What do you get when you mix two of my pet peeves: Quebec unions, and the "healthy" reasonable accommodation hearings? Plenty of religious intolerance to go around:
No public servant - including Muslim teachers and judges - should be allowed to wear anything at work that shows what religion they belong to, leaders of Quebec's two biggest trade union federations and a civil-servants union told the Bouchard-Taylor commission yesterday.

"We think that teachers shouldn't wear any religious symbols - same thing for a judge in court, or a minister in the

National Assembly, or a policeman - certainly not," said René Roy, secretary-general of the 500,000-member Quebec Federation of Labour.

"The wearing of any religious symbol should be forbidden in the workplace of the civil service ... in order to ensure the secular character of the state," said Lucie Grandmont, vice-president of the 40,000-member Syndicat de la fonction publique du Québec.

Dress codes that ban religious expression should be part of a new "charter of secularism" - akin to the Charter of the French Language - that the Quebec government should adopt, said Claudette Carbonneau, president of the Confédération des syndicats nationaux.

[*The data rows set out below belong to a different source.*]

import Summits.Ventures.YMGap.RobustBall.RowsSUN
import Summits.Ventures.YMGap.RobustBall.RowsS
import Summits.Ventures.YMGap.RobustBall.MassGapOnBallMassive
import Summits.Ventures.YMGap.RobustBall.TorusDoorSUN
import HarnessLib

/-!
# Venture YMGap, track Y2 ROBUST-BALL — ALL-`N` `ℤ^d` CELLS with `N`-UNIFORM one-parameter radii (hypothesis-free):
# tier 1 (`MassGapOnBallZd`), its massive-state twin (`d = 4`), and tier 2 (`MassGapOnBallZdS`), every `N ≥ 2`

HONEST FRAMING.  Venture file of the cell `pub-ymgap` (QuantumFields programme), track ROBUST-BALL, seat p1 (g7).
Strong-coupling LATTICE statements only: `SU(N)` lattice Yang–Mills on `ℤ^d` at 't Hooft coupling `β` (the `ℤ^d` predicates
take 't Hooft `β`; tree coupling `N β`; `SU(2)` Wilson `β_W = 4β`) plus a link perturbation in the cell's typed `ℤ^d` balls
(`MemBallZd ε₀ ε₁ R`, `MemBallZdS a Λ t`).  DLR uniqueness + exponential clustering / Osterwalder–Seiler massive states as
typed by the tree currencies — never a transfer-matrix spectral gap, nothing about the continuum or the Clay problem.  Kernel
ARITHMETIC over tree theorems (p2's `suN_massGapOnBallZd_bakryEmery`, rb-p1's `suN_massGapOnBallZdS_bakryEmery`, ds-3's
`massive_onBallZd_of_massGapOnBallZd`, this seat's `rowValue_le_taylor`); no certificate file, no named hypothesis.

PURPOSE.  p2's `RowsSUN` gives the every-`N` `ℤ⁴` row at `(β, ε₀, ε₁) = (1/64, 1/10, 1/10)` — radii not in the cell's
one-parameter convention `(2ε, ε)`.  The `ℤ^d` door has the SAME row value as the torus door of `TorusDoorSUN`
(`e^{ε₀}·6(d−1)t/(1/2 − 2(d−1)t) + e^{ε₀/2}·ε₁/√(N(1/2 − 2(d−1)t))`, decreasing in `N`), so the torus certificates of
`TorusRowsSUN` serve verbatim: this file records the every-`N`, `N`-UNIFORM, one-parameter-maximal `ℤ^d` cells, valid at
every 't Hooft coupling `|β| ≤ t` below the ceiling (the torus rows' `UpTo` form), with their massive and tier-2 twins.

CONTENT.  Schemas `suN_massGapOnBallZd_of_cert` (tier 1, every `d ≥ 1`), `suN_massGapOnBallZdS_of_cert` (tier 2, weight
`e^{t} = w > 1`); CELLS, every `N ≥ 2`, every range `R`: `d = 4`: `(1/64, .110)`, `(1/96, .233)` + massive twins, tier 2
`(1/96, log 6/5, .190)`; `d = 3`: `(1/48, .149)`, `(1/64, .233)`, tier 2 `(1/64, log 6/5, .190)`.
NOT CLAIMED: optimality; anything sharper than the certified `SU(2)`/`SU(3)` files for `N = 2, 3` (`RowsSU2*`, `RowsSU3*`,
`RowsDim3`, `RowsS`); in `SU(2)` Wilson units these cells sit at `β_W ≤ 1/12`.
-/

noncomputable section

open MeasureTheory ProbabilityTheory Real
open Literature.Probability.LatticeModels
open Literature.MathematicalPhysics.QuantumLattice
open Literature.MathematicalPhysics.QuantumFieldTheory hiding ZdEdge
open Literature.Barriers.QuantumFields (IsMassiveState)
open Summit.Ventures.YMGap.RobustBall

namespace Summit.Ventures.YMGap.RobustBallSUN

variable {d N : ℕ}

/-! ### 1. Schemas: the sharp-`N` doors bounded by the `N = 2` Taylor certificate -/

/-- Monotonicity bookkeeping shared by the two schemas: for `|β| ≤ t`, `b⋆ = 2(d−1)t < 1/2`, `N ≥ 2`, `E, F, ε₁ ≥ 0`,
`6(d−1)|β|·E/(1/2 − 2(d−1)|β|) + F·ε₁/√(N(1/2 − 2(d−1)|β|)) ≤ E·(6(d−1)t)/(1/2 − b⋆) + F·ε₁/√(2(1/2 − b⋆))`. [folklore] -/
theorem zd_rowValue_mono (hd : 1 ≤ d) (hN : 2 ≤ N) {β t E F ε₁ : ℝ} (hE : 0 ≤ E) (hF : 0 ≤ F) (hε₁ : 0 ≤ ε₁)
    (hβt : |β| ≤ t) (ht : t * (2 * ((d : ℝ) - 1)) < 1 / 2) :
    6 * ((d : ℝ) - 1) * |β| * E / (1 / 2 - |β| * (2 * ((d : ℝ) - 1))) +
        F * ε₁ / Real.sqrt ((N : ℝ) * (1 / 2 - |β| * (2 * ((d : ℝ) - 1)))) ≤
      E * (t * (6 * ((d : ℝ) - 1))) / (1 / 2 - t * (2 * ((d : ℝ) - 1))) +
        F * ε₁ / Real.sqrt (2 * (1 / 2 - t * (2 * ((d : ℝ) - 1)))) := by
  have hN2 : (2 : ℝ) ≤ N := by exact_mod_cast hN
  have hd1 : (0 : ℝ) ≤ (d : ℝ) - 1 := by
    have : (1 : ℝ) ≤ d := by exact_mod_cast hd
    linarith
  have hbb : |β| * (2 * ((d : ℝ) - 1)) ≤ t * (2 * ((d : ℝ) - 1)) :=
    mul_le_mul_of_nonneg_right hβt (by positivity)
  have hgap : 0 < 1 / 2 - t * (2 * ((d : ℝ) - 1)) := by linarith
  have hgapβ : 1 / 2 - t * (2 * ((d : ℝ) - 1)) ≤ 1 / 2 - |β| * (2 * ((d : ℝ) - 1)) := by linarith
  have ht0 : 0 ≤ t := le_trans (abs_nonneg _) hβt
  refine add_le_add ?_ ?_
  · rw [div_eq_mul_one_div, div_eq_mul_one_div (E * _)]
    refine mul_le_mul ?_ (one_div_le_one_div_of_le hgap hgapβ) (one_div_nonneg.2 (hgap.le.trans hgapβ))
      (mul_nonneg hE (by positivity))
    calc 6 * ((d : ℝ) - 1) * |β| * E = E * (|β| * (6 * ((d : ℝ) - 1))) := by ring
      _ ≤ E * (t * (6 * ((d : ℝ) - 1))) :=
          mul_le_mul_of_nonneg_left (mul_le_mul_of_nonneg_right hβt (by positivity)) hE
  · rw [div_eq_mul_one_div, div_eq_mul_one_div (F * ε₁)]
    refine mul_le_mul_of_nonneg_left ?_ (by positivity)
    exact one_div_le_one_div_of_le (Real.sqrt_pos.2 (by positivity))
      (Real.sqrt_le_sqrt (mul_le_mul hN2 hgapβ hgap.le (Nat.cast_nonneg _)))

/-- **ROW SCHEMA, tier 1 on `ℤ^d`, every `N ≥ 2`, every `d ≥ 1`**: for 't Hooft `|β| ≤ t` with `b⋆ = 2(d−1)t < 1/2`, radii
`0 ≤ ε₀ ≤ 1`, `0 ≤ ε₁`, a rational `s ≥ 0` with `1 ≤ 2(1/2 − b⋆)s²` and the rational certificate
`T₆(ε₀)·6(d−1)t/(1/2 − b⋆) + T₆(ε₀/2)·ε₁·s < 1`: `MassGapOnBallZd d N β ε₀ ε₁ R` for every range `R` (p2's Bakry–Émery pair door).
[folklore] -/
theorem suN_massGapOnBallZd_of_cert (hd : 1 ≤ d) (hN : 2 ≤ N) {β t ε₀ ε₁ s : ℝ} (hβt : |β| ≤ t)
    (ht : t * (2 * ((d : ℝ) - 1)) < 1 / 2) (h0 : 0 ≤ ε₀) (h1 : ε₀ ≤ 1) (hε₁ : 0 ≤ ε₁) (hs : 0 ≤ s)
    (hqs : 1 ≤ 2 * (1 / 2 - t * (2 * ((d : ℝ) - 1))) * s ^ 2)
    (hcert : (1 + ε₀ + ε₀ ^ 2 / 2 + ε₀ ^ 3 / 6 + ε₀ ^ 4 / 24 + ε₀ ^ 5 / 120 + 7 / 4320 * ε₀ ^ 6) *
        (t * (6 * ((d : ℝ) - 1)) / (1 / 2 - t * (2 * ((d : ℝ) - 1)))) +
      (1 + ε₀ / 2 + (ε₀ / 2) ^ 2 / 2 + (ε₀ / 2) ^ 3 / 6 + (ε₀ / 2) ^ 4 / 24 + (ε₀ / 2) ^ 5 / 120 +
        7 / 4320 * (ε₀ / 2) ^ 6) * ε₁ * s < 1) (R : ℝ) :
    MassGapOnBallZd d N β ε₀ ε₁ R := by
  have hd1 : (0 : ℝ) ≤ (d : ℝ) - 1 := by
    have : (1 : ℝ) ≤ d := by exact_mod_cast hd
    linarith
  have ht0 : 0 ≤ t := le_trans (abs_nonneg _) hβt
  have hgap : 0 < 1 / 2 - t * (2 * ((d : ℝ) - 1)) := by linarith
  have hb : |β| * (2 * ((d : ℝ) - 1)) < 1 / 2 :=
    lt_of_le_of_lt (mul_le_mul_of_nonneg_right hβt (by positivity)) ht
  have hA : 0 ≤ t * (6 * ((d : ℝ) - 1)) / (1 / 2 - t * (2 * ((d : ℝ) - 1))) := by positivity
  refine suN_massGapOnBallZd_bakryEmery hd hN R hb (lt_of_le_of_lt ?_ hcert)
  refine (zd_rowValue_mono hd hN (Real.exp_pos _).le (Real.exp_pos _).le hε₁ hβt ht).trans ?_
  rw [mul_div_assoc]
  exact rowValue_le_taylor hA hε₁ (by positivity) h0 h1 hs hqs

/-- **ROW SCHEMA, tier 2 on `ℤ^d` (summable support-free ball `MemBallZdS ε₀ ε₁ (log w)`, weight `w > 1`), every `N ≥ 2`,
every `d ≥ 1`**: the rational certificate `w·T₆(ε₀)·6(d−1)t/(1/2 − b⋆) + T₆(ε₀/2)·ε₁·s < 1` gives
`MassGapOnBallZdS d N β ε₀ ε₁ (log w)` at every 't Hooft `|β| ≤ t` (rb-p1's weighted pair door, rate `log w`). [folklore] -/
theorem suN_massGapOnBallZdS_of_cert (hd : 1 ≤ d) (hN : 2 ≤ N) {β w t ε₀ ε₁ s : ℝ} (hw : 1 < w) (hβt : |β| ≤ t)
    (ht : t * (2 * ((d : ℝ) - 1)) < 1 / 2) (h0 : 0 ≤ ε₀) (h1 : ε₀ ≤ 1) (hε₁ : 0 ≤ ε₁) (hs : 0 ≤ s)
    (hqs : 1 ≤ 2 * (1 / 2 - t * (2 * ((d : ℝ) - 1))) * s ^ 2)
    (hcert : w * (1 + ε₀ + ε₀ ^ 2 / 2 + ε₀ ^ 3 / 6 + ε₀ ^ 4 / 24 + ε₀ ^ 5 / 120 + 7 / 4320 * ε₀ ^ 6) *
        (t * (6 * ((d : ℝ) - 1)) / (1 / 2 - t * (2 * ((d : ℝ) - 1)))) +
      (1 + ε₀ / 2 + (ε₀ / 2) ^ 2 / 2 + (ε₀ / 2) ^ 3 / 6 + (ε₀ / 2) ^ 4 / 24 + (ε₀ / 2) ^ 5 / 120 +
        7 / 4320 * (ε₀ / 2) ^ 6) * ε₁ * s < 1) :
    MassGapOnBallZdS d N β ε₀ ε₁ (Real.log w) := by
  have hd1 : (0 : ℝ) ≤ (d : ℝ) - 1 := by
    have : (1 : ℝ) ≤ d := by exact_mod_cast hd
    linarith
  have ht0 : 0 ≤ t := le_trans (abs_nonneg _) hβt
  have hgap : 0 < 1 / 2 - t * (2 * ((d : ℝ) - 1)) := by linarith
  have hw0 : 0 < w := by linarith
  have hb : |β| * (2 * ((d : ℝ) - 1)) < 1 / 2 :=
    lt_of_le_of_lt (mul_le_mul_of_nonneg_right hβt (by positivity)) ht
  have hA : 0 ≤ t * (6 * ((d : ℝ) - 1)) / (1 / 2 - t * (2 * ((d : ℝ) - 1))) := by positivity
  refine suN_massGapOnBallZdS_bakryEmery hd hN (Real.log_pos hw) hb (lt_of_le_of_lt ?_ hcert)
  rw [Real.exp_log hw0]
  refine (zd_rowValue_mono hd hN (by positivity) (Real.exp_pos _).le hε₁ hβt ht).trans ?_
  have h := rowValue_le_taylor (mul_nonneg hw0.le hA) hε₁ (by positivity : (0 : ℝ) < 2 * (1 / 2 - t * (2 * ((d : ℝ) - 1))))
    h0 h1 hs hqs (ε₁ := ε₁)
  calc Real.exp ε₀ * w * (t * (6 * ((d : ℝ) - 1))) / (1 / 2 - t * (2 * ((d : ℝ) - 1))) +
        Real.exp (ε₀ / 2) * ε₁ / Real.sqrt (2 * (1 / 2 - t * (2 * ((d : ℝ) - 1))))
      = Real.exp ε₀ * (w * (t * (6 * ((d : ℝ) - 1)) / (1 / 2 - t * (2 * ((d : ℝ) - 1))))) +
        Real.exp (ε₀ / 2) * ε₁ / Real.sqrt (2 * (1 / 2 - t * (2 * ((d : ℝ) - 1)))) := by ring
    _ ≤ _ := h
    _ = _ := by ring

/-! ### 2. Cells, every `N ≥ 2`, every range (one `norm_num` certificate each; the torus rows' certificates verbatim) -/

/-- **`ℤ⁴` CELL, every `N ≥ 2`: `(t, ε₀, ε₁) = (1/64, 11/50, 11/100)`** (one-parameter `ε = 0.110`; `SU(2)` Wilson `β_W = 1/16`):
every 't Hooft `|β| ≤ 1/64`, every `R`: `MassGapOnBallZd 4 N β (11/50) (11/100) R`.  Hypothesis-free. [folklore] -/
theorem suN_zdRow4_1_64 (hN : 2 ≤ N) {β : ℝ} (hβ : |β| ≤ 1 / 64) (R : ℝ) : MassGapOnBallZd 4 N β (11 / 50) (11 / 100) R :=
  suN_massGapOnBallZd_of_cert (d := 4) (by norm_num) hN (s := 2773501 / 2500000) hβ (by norm_num) (by norm_num)
    (by norm_num) (by norm_num) (by norm_num) (by norm_num) (by norm_num) R

/-- **`ℤ⁴` CELL, every `N ≥ 2`: `(t, ε₀, ε₁) = (1/96, 233/500, 233/1000)`** (`ε = 0.233`; `SU(2)` Wilson `β_W = 1/24`):
`|β| ≤ 1/96 ⇒ MassGapOnBallZd 4 N β (233/500) (233/1000) R`.  Hypothesis-free. [folklore] -/
theorem suN_zdRow4_1_96 (hN : 2 ≤ N) {β : ℝ} (hβ : |β| ≤ 1 / 96) (R : ℝ) :
    MassGapOnBallZd 4 N β (233 / 500) (233 / 1000) R :=
  suN_massGapOnBallZd_of_cert (d := 4) (by norm_num) hN (s := 213809 / 200000) hβ (by norm_num) (by norm_num)
    (by norm_num) (by norm_num) (by norm_num) (by norm_num) (by norm_num) R

/-- **`ℤ³` CELL, every `N ≥ 2`: `(t, ε₀, ε₁) = (1/48, 149/500, 149/1000)`** (`ε = 0.149`; `SU(2)` Wilson `β_W = 1/12`):
`|β| ≤ 1/48 ⇒ MassGapOnBallZd 3 N β (149/500) (149/1000) R`.  Hypothesis-free. [folklore] -/
theorem suN_zdRow3_1_48 (hN : 2 ≤ N) {β : ℝ} (hβ : |β| ≤ 1 / 48) (R : ℝ) :
    MassGapOnBallZd 3 N β (149 / 500) (149 / 1000) R :=
  suN_massGapOnBallZd_of_cert (d := 3) (by norm_num) hN (s := 2738613 / 2500000) hβ (by norm_num) (by norm_num)
    (by norm_num) (by norm_num) (by norm_num) (by norm_num) (by norm_num) R

/-- **`ℤ³` CELL, every `N ≥ 2`: `(t, ε₀, ε₁) = (1/64, 233/500, 233/1000)`** (`ε = 0.233`; `SU(2)` Wilson `β_W = 1/16`):
`|β| ≤ 1/64 ⇒ MassGapOnBallZd 3 N β (233/500) (233/1000) R`.  Hypothesis-free. [folklore] -/
theorem suN_zdRow3_1_64 (hN : 2 ≤ N) {β : ℝ} (hβ : |β| ≤ 1 / 64) (R : ℝ) :
    MassGapOnBallZd 3 N β (233 / 500) (233 / 1000) R :=
  suN_massGapOnBallZd_of_cert (d := 3) (by norm_num) hN (s := 213809 / 200000) hβ (by norm_num) (by norm_num)
    (by norm_num) (by norm_num) (by norm_num) (by norm_num) (by norm_num) R

/-- **`ℤ⁴` TIER-2 CELL, every `N ≥ 2`: `(t, rate, ε₀, ε₁) = (1/96, log 6/5, 19/50, 19/100)`** (`ε = 0.190`):
`|β| ≤ 1/96 ⇒ MassGapOnBallZdS 4 N β (19/50) (19/100) (log 6/5)` — the summable support-free ball with `e^{t‖·‖}`-weighted
cross load, clustering rate `log 6/5`.  Hypothesis-free. [folklore] -/
theorem suN_zdRowS4_1_96 (hN : 2 ≤ N) {β : ℝ} (hβ : |β| ≤ 1 / 96) :
    MassGapOnBallZdS 4 N β (19 / 50) (19 / 100) (Real.log (6 / 5)) :=
  suN_massGapOnBallZdS_of_cert (d := 4) (by norm_num) hN (w := 6 / 5) (s := 213809 / 200000) (by norm_num) hβ
    (by norm_num) (by norm_num) (by norm_num) (by norm_num) (by norm_num) (by norm_num) (by norm_num)

/-- **`ℤ³` TIER-2 CELL, every `N ≥ 2`: `(t, rate, ε₀, ε₁) = (1/64, log 6/5, 19/50, 19/100)`** (`ε = 0.190`):
`|β| ≤ 1/64 ⇒ MassGapOnBallZdS 3 N β (19/50) (19/100) (log 6/5)`.  Hypothesis-free. [folklore] -/
theorem suN_zdRowS3_1_64 (hN : 2 ≤ N) {β : ℝ} (hβ : |β| ≤ 1 / 64) :
    MassGapOnBallZdS 3 N β (19 / 50) (19 / 100) (Real.log (6 / 5)) :=
  suN_massGapOnBallZdS_of_cert (d := 3) (by norm_num) hN (w := 6 / 5) (s := 213809 / 200000) (by norm_num) hβ
    (by norm_num) (by norm_num) (by norm_num) (by norm_num) (by norm_num) (by norm_num) (by norm_num)

/-! ### 3. Massive-state twins of the `ℤ⁴` cells (ds-3's tier-1 conversion, every `N ≥ 2`) -/

/-- **MASSIVE TWIN of the `ℤ⁴` cell `(1/64, .110)`**, every `N ≥ 2`, every 't Hooft `|β| ≤ 1/64`, every range `R`, every member
`W ∈ MemBallZd (11/50) (11/100) R`: the perturbed DLR set at tree coupling `N β` is non-empty and EVERY DLR state is an
Osterwalder–Seiler massive state with exponentially decaying plaquette–plaquette correlations. [folklore] -/
theorem suN_zdMassiveRow4_1_64 (hN : 2 ≤ N) {β : ℝ} (hβ : |β| ≤ 1 / 64) (R : ℝ)
    {W : Potential (ZdEdge 4) (Matrix.specialUnitaryGroup (Fin N) ℂ)} {supp : Finset (ZdEdge 4) → Finset (Finset (ZdEdge 4))}
    (hmem : MemBallZd (11 / 50) (11 / 100) R W supp) :
    (perturbedGibbsMeasures (d := 4) (fundamentalRep (Fin N)) ((N : ℝ) * β) W supp).Nonempty ∧
      ∀ μ ∈ perturbedGibbsMeasures (d := 4) (fundamentalRep (Fin N)) ((N : ℝ) * β) W supp,
        IsMassiveState μ ∧ HasExponentialDecay (plaquetteCorrFn (fundamentalRep (Fin N)) μ) :=
  massive_onBallZd_of_massGapOnBallZd (by omega) (suN_zdRow4_1_64 hN hβ R) hmem

/-- **MASSIVE TWIN of the `ℤ⁴` cell `(1/96, .233)`**, every `N ≥ 2`, every `|β| ≤ 1/96`, every `R`, every member of
`MemBallZd (233/500) (233/1000) R`. [folklore] -/
theorem suN_zdMassiveRow4_1_96 (hN : 2 ≤ N) {β : ℝ} (hβ : |β| ≤ 1 / 96) (R : ℝ)
    {W : Potential (ZdEdge 4) (Matrix.specialUnitaryGroup (Fin N) ℂ)} {supp : Finset (ZdEdge 4) → Finset (Finset (ZdEdge 4))}
    (hmem : MemBallZd (233 / 500) (233 / 1000) R W supp) :
    (perturbedGibbsMeasures (d := 4) (fundamentalRep (Fin N)) ((N : ℝ) * β) W supp).Nonempty ∧
      ∀ μ ∈ perturbedGibbsMeasures (d := 4) (fundamentalRep (Fin N)) ((N : ℝ) * β) W supp,
        IsMassiveState μ ∧ HasExponentialDecay (plaquetteCorrFn (fundamentalRep (Fin N)) μ) :=
  massive_onBallZd_of_massGapOnBallZd (by omega) (suN_zdRow4_1_96 hN hβ R) hmem

end Summit.Ventures.YMGap.RobustBallSUN

end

Such a charter is needed "to avoid anarchy, to avoid treating (reasonable-accommodation) cases one by one," Carbonneau said yesterday, presenting a brief on behalf of the federation's 300,000 members at the commission's hearing at the Palais des congrès.

Same point of view at the 150,000-member Centrale des syndicats du Québec, which includes 100,000 who work in the school system, the commission heard.

Quebec needs a "fundamental law" akin to the Charter of Rights that sets out clearly that public institutions, laws and the state are all neutral when it comes to religion, said Centrale president Réjean Parent. The new law would also "define (people's) rights and duties ... in other words, the rules of living together."
Nobody should be too surprised that our unions would like to see us turn into... well, France. And by dressing it up as an anti-Muslim initiative, playing into people's hatreds and stereotypes, they may just succeed in drumming up enough support for this asinine idea.

The "reasonable accommodation" hearings really ought to have been renamed long ago. My vote is for "Forum to allow all pissed-off, intolerant, inbred and otherwise racist idiots to vent their stereotypes and prejudices in public". Okay, maybe it doesn't quite have that nice ring to it. But it's a lot more accurate.